-- TASK MATERIAL --
import Mathlib
import Summits.ValiantsHypothesis.ValiantsHypothesis.Theses.ValuativeGCT
import Summits.ValiantsHypothesis.ValiantsHypothesis.Theorems.ValuativeGCTValuativeFlipRayFromBottom
import Literature.Computability.Complexity.OccurrenceObstructionsIPStability
import HarnessLib

/-!
# Sketch — crux idea `boundary-ray-collapse` for `ValuativeGCT.TailFlip` (stmt-ValiantsHypothesis-15687)

Round-2 ideator 4.  Statements only (they must elaborate; proofs are for the crux-plan / provers).
Letters: inner size `n`, base level `m` (a padded level, `n < m`; the card uses `m = 2n`), padding `j`,
level `m + j`, degree `δ`.  A shape `λ ⊢ m·δ` is a KADISH–LANDSBERG BOUNDARY shape for `(n, m)` if its
first row is EXACTLY `δ(m-n)` (`lam.parts.sup = δ * (m - n)`); then `λ = (δ(m-n)) ∪ λ̄` with `λ̄ ⊢ nδ`
and its row-lift `λ♯(m+j) = (δ(m+j-n)) ∪ λ̄` is again a boundary shape, for `(n, m+j)`.

* `KLBoundaryTwistScalar` (FIRST LEMMA): on column-normalised points `A · X₀₀^{m-n} per_n` every monomial
  has top-letter exponent `≥ m - n`, and a highest-weight vector of boundary weight reads only the layer
  `e_top = m - n`; hence BIP's padding twist `(e_top + j)!/e_top!` acts on its evaluations as the SCALAR
  `((m-n+j)!/(m-n)!)^δ`.
* `KLBoundaryPaddingInvariance` / `…Eq`: consequence with the tree's `RayFromBottom` identity
  `P(j) + dim K_j(λ) = a_λ(δ[m])`: the twisted kernels `K_j = K_0` coincide, so the padded-permanent
  multiplicity along a boundary ray is NON-DECREASING from the padded base `m` at EVERY padding, and
  CONSTANT when `λ₂ ≤ m`.
* `TopBoundaryFlip` (TRANSFER `C⁺`): one inequality per `(n, c)` — the rectangular Kronecker coefficient of the
  boundary shape at the window TOP against the padded-permanent multiplicity at level `2n`.
* `BoundaryCatchUp` (by-product, negative side): beyond Grenet the determinant's boundary ray dominates the
  frozen level-`2n` permanent value.
-/

namespace Summit.ValiantsHypothesis.ValiantsHypothesis.Cruxes.TailFlip.BoundaryRayCollapse

open scoped BigOperators
open MvPolynomial
open Literature.NumberTheory.DiophantineGeometry
open Literature.Computability.AlgebraicComplexity
open Literature.Computability.Complexity

/-- Column-normalised matrices at a padded level `m > n` (the point family of the tree's ray theory,
`…RayFromBottom`): the `(0,0)`-th column of `A` is `e_top`, so `A · X₀₀^{m-n} per_n = X_top^{m-n} · per_n(A x)`. -/
def IsColNormalised (n m : ℕ) [NeZero m] (A : Matrix (MatIdx m) (MatIdx m) ℂ) : Prop :=
  n < m → ∀ s, A s (toLex ((0 : Fin m), (0 : Fin m))) = if s = topMatIdx m then 1 else 0

/-- **FIRST LEMMA (KL-boundary twist invisibility).**  For `n < m`, `λ ⊢ m·δ` with at most `m²` parts and
first row EXACTLY `δ(m-n)`, every highest-weight vector `F` of weight `λ*` and every column-normalised `A`:
the `Δ_j`-twisted evaluation of `F` at `A · X₀₀^{m-n} per_n` is `((m-n+j).descFactorial j)^δ` times the
untwisted one — at boundary weight the Kadish–Landsberg/BIP padding twist is a scalar, for EVERY point. -/
def KLBoundaryTwistScalar : Prop :=
  ∀ (n m j δ : ℕ) [NeZero m], n < m → ∀ (lam : Nat.Partition (m * δ)), lam.parts.card ≤ m * m →
    lam.parts.sup = δ * (m - n) →
    ∀ F ∈ highestWeightSpace (coordRep (MatIdx m) ℂ m) (partitionWeightLex m lam),
    ∀ A : Matrix (MatIdx m) (MatIdx m) ℂ, IsColNormalised n m A →
      aeval (fun e : DegIdx (MatIdx m) m =>
          (((e.1 (topMatIdx m) + j).descFactorial j : ℕ) : ℂ) *
            coeff e.1 (linSubst (MatIdx m) ℂ A (paddedPerFormLex ℂ n m))) F =
        ((((m - n + j).descFactorial j : ℕ) : ℂ) ^ δ) *
          aeval (fun e : DegIdx (MatIdx m) m => coeff e.1 (linSubst (MatIdx m) ℂ A (paddedPerFormLex ℂ n m))) F

/-- **Boundary padding invariance, "≥" at EVERY padding from a PADDED base.**  For `n < m`, a boundary shape
`λ ⊢ m·δ` (`≤ m²` parts, first row `δ(m-n)`) and every `j`:
`mult_{λ*} ℂ[Δ_m(X₀₀^{m-n} per_n)] ≤ mult_{(λ♯(m+j))*} ℂ[Δ_{m+j}(X₀₀^{m+j-n} per_n)]`.
(Twisted kernel `K_j = K_0` by `KLBoundaryTwistScalar`; lifted highest-weight vectors of a complement of `K_0`
have nonsingular untwisted = twisted evaluation matrices; `…RayExceptions.le_orbitMultiplicity_rowLift_of_twistedDet_ne_zero`.) -/
def KLBoundaryPaddingInvariance : Prop :=
  ∀ (n m j δ : ℕ) [NeZero m] [NeZero (m + j)], n < m → ∀ (lam : Nat.Partition (m * δ)),
    lam.parts.card ≤ m * m → lam.parts.sup = δ * (m - n) →
      orbitMultiplicity ℂ (paddedPerFormLex ℂ n m) m (partitionWeightLex m lam) ≤
        orbitMultiplicity ℂ (paddedPerFormLex ℂ n (m + j)) (m + j) (partitionWeightLex (m + j) (rowLift lam j))

/-- **Boundary padding invariance, EXACT form** (second row `λ₂ ≤ m`, so the Kadish–Landsberg lift is a bijection,
BIP Prop. 5.6(2) / tree `map_liftHWV_highestWeightSpace_eq`): the padded-permanent multiplicity is CONSTANT along
the whole boundary ray.  With `m = 2n` the hypothesis `λ₂ ≤ 2n`... is NOT needed by the card (only `≤` is used). -/
def KLBoundaryPaddingInvarianceEq : Prop :=
  ∀ (n m j δ : ℕ) [NeZero m] [NeZero (m + j)], n < m → ∀ (lam : Nat.Partition (m * δ)),
    lam.parts.card ≤ m * m → lam.parts.sup = δ * (m - n) → lam.sortedParts.getD 1 0 ≤ m →
      orbitMultiplicity ℂ (paddedPerFormLex ℂ n (m + j)) (m + j) (partitionWeightLex (m + j) (rowLift lam j)) =
        orbitMultiplicity ℂ (paddedPerFormLex ℂ n m) m (partitionWeightLex m lam)

/-- **TRANSFER `C⁺` (window-top boundary flip, Kronecker form).**  For every window exponent `c` and all large
`n` there is ONE degree `δ` and ONE boundary shape `λ ⊢ 2n·δ` (first row `δn`, at most `n²+1` parts) such that the
rectangular Kronecker coefficient of its row-lift to the window TOP `M = 2^((log₂ n + c)^c)` is smaller than the
padded-permanent multiplicity at level `2n`.  By Manivel monotonicity (`kroneckerCoeff_le_kroneckerCoeff_rowLift`),
the census bound `dim T_⊥ ≤ g` (`stub_truncT0_le_kronecker`), `KLBoundaryPaddingInvariance` and inner
monotonicity, `C⁺ → ValuativeFlip (→ TailFlip)`: the whole window flips at boundary shapes with the no-cut centre. -/
def TopBoundaryFlip : Prop :=
  ∀ c : ℕ, ∃ n₀ : ℕ, ∀ n ≥ n₀, ∀ [NeZero (2 * n)], 2 * n ≤ 2 ^ ((Nat.log 2 n + c) ^ c) ∧
    ∃ (δ : ℕ) (lam : Nat.Partition ((2 * n) * δ)),
      lam.parts.card ≤ n * n + 1 ∧ lam.parts.sup = δ * n ∧
      kroneckerCoeff ℂ (rowLift lam (2 ^ ((Nat.log 2 n + c) ^ c) - 2 * n))
          (Nat.Partition.rectangle (2 * n + (2 ^ ((Nat.log 2 n + c) ^ c) - 2 * n)) δ)
          (Nat.Partition.rectangle (2 * n + (2 ^ ((Nat.log 2 n + c) ^ c) - 2 * n)) δ) <
        orbitMultiplicity ℂ (paddedPerFormLex ℂ n (2 * n)) (2 * n) (partitionWeightLex (2 * n) lam)

/-- **By-product (negative side): Grenet ⇒ the determinant's boundary ray dominates the frozen permanent value.**
For `2^n ≤ 2n + j + 1` the padded permanent lies in `End · det_{2n+j}` (Grenet), so
`mult_{λ*} ℂ[Δ_{2n}(X₀₀^n per_n)] ≤ K_{2n+j}((λ♯(2n+j))*)` for every boundary shape `λ` of `(n, 2n)`;
with `stub_truncT0_le_kronecker` also `≤ g(λ♯, (2n+j)×δ, (2n+j)×δ)`, and letting `j → ∞`,
`≤` Manivel's stable value `a_{λ̄}(δ)`. -/
def BoundaryCatchUp : Prop :=
  ∀ (n j δ : ℕ) [NeZero (2 * n)] [NeZero (2 * n + j)] (lam : Nat.Partition ((2 * n) * δ)),
    lam.parts.card ≤ (2 * n) * (2 * n) → lam.parts.sup = δ * n → 2 ^ n ≤ 2 * n + j + 1 →
      orbitMultiplicity ℂ (paddedPerFormLex ℂ n (2 * n)) (2 * n) (partitionWeightLex (2 * n) lam) ≤
        orbitMultiplicity ℂ (detFormLex ℂ (2 * n + j)) (2 * n + j) (partitionWeightLex (2 * n + j) (rowLift lam j))

/-! ## Sanity: the statements typecheck against the crux and the landed ray theory -/

example : Prop := KLBoundaryTwistScalar ∧ KLBoundaryPaddingInvariance ∧ TopBoundaryFlip ∧ BoundaryCatchUp

#check @Summit.ValiantsHypothesis.ValiantsHypothesis.Theorems.ValuativeFlip.orbitMultiplicity_rowLift_add_finrank_twistKer
#check @kroneckerCoeff_le_kroneckerCoeff_rowLift
#check @Summit.ValiantsHypothesis.ValiantsHypothesis.Theses.ValuativeGCT.TailFlip

end Summit.ValiantsHypothesis.ValiantsHypothesis.Cruxes.TailFlip.BoundaryRayCollapse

-- GOAL OF THE EXERCISE --
From the listing above, repeat exactly the lines starting at the line that includes "the padded permanent" and ending at the line that includes "orbitMultiplicity ℂ (detFormLex", with nothing outside that span.

-- TASK OUTPUT --
For `2^n ≤ 2n + j + 1` the padded permanent lies in `End · det_{2n+j}` (Grenet), so
`mult_{λ*} ℂ[Δ_{2n}(X₀₀^n per_n)] ≤ K_{2n+j}((λ♯(2n+j))*)` for every boundary shape `λ` of `(n, 2n)`;
with `stub_truncT0_le_kronecker` also `≤ g(λ♯, (2n+j)×δ, (2n+j)×δ)`, and letting `j → ∞`,
`≤` Manivel's stable value `a_{λ̄}(δ)`. -/
def BoundaryCatchUp : Prop :=
  ∀ (n j δ : ℕ) [NeZero (2 * n)] [NeZero (2 * n + j)] (lam : Nat.Partition ((2 * n) * δ)),
    lam.parts.card ≤ (2 * n) * (2 * n) → lam.parts.sup = δ * n → 2 ^ n ≤ 2 * n + j + 1 →
      orbitMultiplicity ℂ (paddedPerFormLex ℂ n (2 * n)) (2 * n) (partitionWeightLex (2 * n) lam) ≤
        orbitMultiplicity ℂ (detFormLex ℂ (2 * n + j)) (2 * n + j) (partitionWeightLex (2 * n + j) (rowLift lam j))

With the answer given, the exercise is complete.